Como nem Alice nem Lilia pertenciam a este grupo de escravos, elas não iriam ajudar nas docas.
O segundo tipo de trabalho era realizado pelos escravos carregadores. Caçadores frequentemente os contratavam temporariamente para ajudá-los, seja carregando sua bagagem ou ajudando-os a caçar. Até que consigam dinheiro suficiente para comprar um escravo integralmente, eles geralmente os pegavam emprestados.
Naturalmente, se um escravo morre em campo, o Caçador teria que pagar uma penalidade. Mas em comparação com perder a própria vida na selva, deixar um escravo morrer no lugar do Caçador era uma opção muito mais fácil. Assim, a taxa de mortalidade dos escravos era alta.
"Ambas fomos patrocinadas, então também não vamos pegar esse tipo de trabalho. Afinal, se um escravo que um dos VIPs está de olho morrer, isso traria má reputação para os anfitriões deste lugar. Por isso é mais provável que peguemos o terceiro tipo de trabalho. Eu suponho que podemos chamá-lo de o tipo mais fácil", explicou Lilia enquanto coçava a bochecha.

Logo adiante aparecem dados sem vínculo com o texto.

import Summits.Parity.BatemanHorn.Theorems.SoloInformedDivisorSumErdosBounds
import Literature.NumberTheory.Sieve.GoldstonGrahamPintzYildirimProofs

/-!
# `A_g > 0`: the Dedekind–Landau constant is positive, and Erdős's lower bound `∑τ(|g(n)|) ≫ x log x` follows

Solo informed line (Parity / Bateman–Horn), session 136.  The constant `A_g = rootLevelConst g` of
`∑_{d≤x} ρ_g(d)/d = A_g log x + O(1)` (`SoloInformedRootCountLevel`) is shown POSITIVE for every irreducible `g` of
positive degree:

* `rootDensityConst_one_pos` — the squarefree constant `c_{g,1} = c_γ` (`γ = γ_{g,1}`) is positive: `c_γ ≥ 0` as a limit
  of positive partial products, and `c_γ ≠ 0` because GGPY Lemma 3 at `z = 2` reads `|1 − c_γ log 2| ≤ C c_γ L`
  (the Maynard-file trick, `Literature/…/Maynard2016Lemma93EmSummation.cGamma_emGamma_pos`);
* `rootDensityConst_one_le_rootLevelConst` — `c_{g,1} ≤ A_g`, since `∑_{d≤x, μ²=1} ρ_g(d)/d ≤ ∑_{d≤x} ρ_g(d)/d` and
  both are `(const)·log x + O(1)`;
* `rootLevelConst_pos` — `A_g > 0`;
* `exists_erdos_lower_bound` — hence, with `SoloInformedDivisorSumErdosBounds.eventually_le_polyDivisorSum_div`, for
  every irreducible `g` of degree `≥ 2`: eventually `A_g · x log x ≤ ∑_{n≤x} τ(|g(n)|)` — a kernel-checked form of
  Erdős's (1952) lower bound `∑_{n≤x} d(g(n)) ≫ x log x`, with the explicit constant `A_g`.
-/

open Finset Real Polynomial Filter Topology

namespace Summit.Parity.BatemanHorn.Theorems

open Literature.NumberTheory.Sieve

/-- **`c_{g,1} > 0`** for `g` irreducible of positive degree. [this work] -/
theorem rootDensityConst_one_pos {g : ℤ[X]} (hirr : Irreducible g) (hdeg : 0 < g.natDegree) :
    0 < rootDensityConst g 1 := by
  obtain ⟨A₂, L₀, hA₂, hL₀, hΩ₂⟩ := hypOmega2_rootGamma hirr hdeg
  set A₁ : ℝ := ((g.natDegree : ℝ) + 2) / 2 with hA₁def
  have hA₁ : 0 < A₁ := by positivity
  obtain ⟨C₀, hC₀⟩ := GGPY.moebiusSqGSum_asymptotic_holds A₁ A₂ hA₁ hA₂
  have h1 := hypOmega1_rootGamma hirr hdeg 1
  have h2 := hΩ₂ 1 one_pos
  simp only [Nat.cast_one, Real.log_one, mul_zero, add_zero] at h2
  obtain ⟨ht, hz⟩ := hC₀ L₀ hL₀ (rootGamma g 1) h1 h2
  have h0 : 0 ≤ GGPY.cGamma (rootGamma g 1) := GGPY.cGamma_nonneg hA₁ h1 ht
  unfold rootDensityConst
  rcases h0.lt_or_eq with h | h
  · exact h
  · exfalso
    have h22 := hz 2 le_rfl
    rw [GGPY.moebiusSqGSum_two, ← h] at h22
    norm_num at h22

/-- The squarefree part of the level sum is at most the whole: `∑_{d≤x, μ²(d)=1} ρ_g(d)/d ≤ ∑_{d≤x} ρ_g(d)/d`. -/
theorem polySqfreeLevel_one_le_polySmallLevel (g : ℤ[X]) (x : ℕ) :
    polySqfreeLevel g 1 x ≤ polySmallLevel g x := by
  unfold polySqfreeLevel polySmallLevel
  exact Finset.sum_le_sum_of_subset_of_nonneg (Finset.filter_subset _ _) fun d _ _ => by positivity

/-- **`c_{g,1} ≤ A_g`**. [this work] -/
theorem rootDensityConst_one_le_rootLevelConst {g : ℤ[X]} (hirr : Irreducible g) (hdeg : 0 < g.natDegree) :
    rootDensityConst g 1 ≤ rootLevelConst g := by
  obtain ⟨K, hK⟩ := exists_abs_polySmallLevel_sub_log_le hirr hdeg
  obtain ⟨K', hK'⟩ := exists_abs_polySqfreeLevel_sub_le hirr hdeg
  obtain ⟨_, _, _, hx1⟩ := hK' 1 one_pos
  by_contra hlt'
  have hlt := not_le.mp hlt'
  set c := rootDensityConst g 1 with hc
  set A := rootLevelConst g with hA
  have hδ : 0 < c - A := by linarith
  set B : ℝ := (K + K' + 1) / (c - A) with hB
  obtain ⟨x, hxB, hx1'⟩ : ∃ x : ℕ, B < Real.log (x : ℝ) ∧ 1 ≤ x := by
    refine ⟨⌈Real.exp B⌉₊ + 1, ?_, by omega⟩
    have h1 : Real.exp B < ((⌈Real.exp B⌉₊ + 1 : ℕ) : ℝ) := by
      have := Nat.le_ceil (Real.exp B)
      push_cast
      linarith
    calc B = Real.log (Real.exp B) := (Real.log_exp B).symm
      _ < Real.log (((⌈Real.exp B⌉₊ + 1 : ℕ) : ℝ)) := Real.log_lt_log (Real.exp_pos B) h1
  have e1 := hK x hx1'
  have e2 := hx1 x hx1'
  simp only [Nat.cast_one, Real.log_one, add_zero, mul_one] at e2
  have e3 := polySqfreeLevel_one_le_polySmallLevel g x
  rw [abs_le] at e1 e2
  have h3 : (c - A) * Real.log (x : ℝ) ≤ K + K' := by linarith [e1.2, e2.1]
  have h4 : K + K' + 1 < (c - A) * Real.log (x : ℝ) := by
    have := (div_lt_iff₀ hδ).mp hxB
    linarith
  linarith

/-- **`A_g > 0`** for every irreducible `g` of positive degree. [this work] -/
theorem rootLevelConst_pos {g : ℤ[X]} (hirr : Irreducible g) (hdeg : 0 < g.natDegree) :
    0 < rootLevelConst g :=
  lt_of_lt_of_le (rootDensityConst_one_pos hirr hdeg) (rootDensityConst_one_le_rootLevelConst hirr hdeg)

/-- **Erdős's lower bound, kernel-checked with an explicit constant**: for every irreducible `g` of degree `≥ 2`,
eventually `A_g · x log x ≤ ∑_{n≤x} τ(|g(n)|)`, with `A_g > 0`. [this work] -/
theorem exists_erdos_lower_bound {g : ℤ[X]} (hirr : Irreducible g) (hdeg : 2 ≤ g.natDegree) :
    0 < rootLevelConst g ∧
      ∀ᶠ x : ℕ in atTop, rootLevelConst g * ((x : ℝ) * Real.log x) ≤ (polyDivisorSum g x : ℝ) := by
  have hA := rootLevelConst_pos hirr (by omega)
  refine ⟨hA, ?_⟩
  have h := eventually_le_polyDivisorSum_div hirr hdeg hA
  filter_upwards [h, eventually_ge_atTop 2] with x hx hx2
  have hx' : (2 : ℝ) ≤ x := by exact_mod_cast hx2
  have hlogpos : 0 < Real.log (x : ℝ) := Real.log_pos (by linarith)
  have hden : 0 < (x : ℝ) * Real.log x := by positivity
  have h1 : 2 * rootLevelConst g - rootLevelConst g = rootLevelConst g := by ring
  rw [h1, le_div_iff₀ hden] at hx
  exact hx

/-- **Two-sided with explicit constants, conditional only on the upper side**: `A_g x log x ≤ S_g(x)` eventually
(unconditional) — and `S_g(x) ≤ K x log x` is equivalent to the Chebyshev bound for the located root count
(`polyDivisorSum_upper_iff_located_upper`). [this work] -/
theorem erdos_order_summary {g : ℤ[X]} (hirr : Irreducible g) (hdeg : 2 ≤ g.natDegree) :
    (0 < rootLevelConst g ∧
      ∀ᶠ x : ℕ in atTop, rootLevelConst g * ((x : ℝ) * Real.log x) ≤ (polyDivisorSum g x : ℝ)) ∧
    ((∃ K : ℝ, ∀ x : ℕ, 2 ≤ x → (polyDivisorSum g x : ℝ) ≤ K * ((x : ℝ) * Real.log x)) ↔
      (∃ K : ℝ, ∀ x : ℕ, 2 ≤ x → (polyLocatedRootCount g x : ℝ) ≤ K * ((x : ℝ) * Real.log x))) :=
  ⟨exists_erdos_lower_bound hirr hdeg, polyDivisorSum_upper_iff_located_upper hirr hdeg⟩

end Summit.Parity.BatemanHorn.Theorems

"Só temos que ajudar onde pudermos. Pode ser no fundo das minas ou ajudando em uma farmácia. Dependendo do que estiver disponível naquele dia, pode ser mais fácil ou mais difícil", Lilia deu de ombros.
"Você sabe bastante", Alice não pôde deixar de apreciar o conhecimento de Lilia.
"Ahaha, bem, não é nada. Eu era uma escrava antes de chegar a este lugar, então já passei por um monte dessas coisas. Não tenho certeza de como as coisas funcionam nesta cidade, pois é um lugar novo, mas não deve ser muito diferente."
"Mesmo assim. Ainda é conhecimento", Alice reafirmou enquanto Lilia concordava.
"De fato, ainda é conhecimento", Lilia encheu o peito orgulhosamente.
Ao olhar para os olhos honestos de Alice e os leves sinais de curiosidade, Lilia não pode deixar de se lembrar da própria irmã. Apesar da aparência de Alice, ela era mais parecida com uma adolescente em sua mentalidade.
Lilia não sabia o que causava tal disparidade entre as ações e a aparência dela, mas provavelmente era algo relacionado ao confinamento. Um que não permitia que ela interagisse com os outros.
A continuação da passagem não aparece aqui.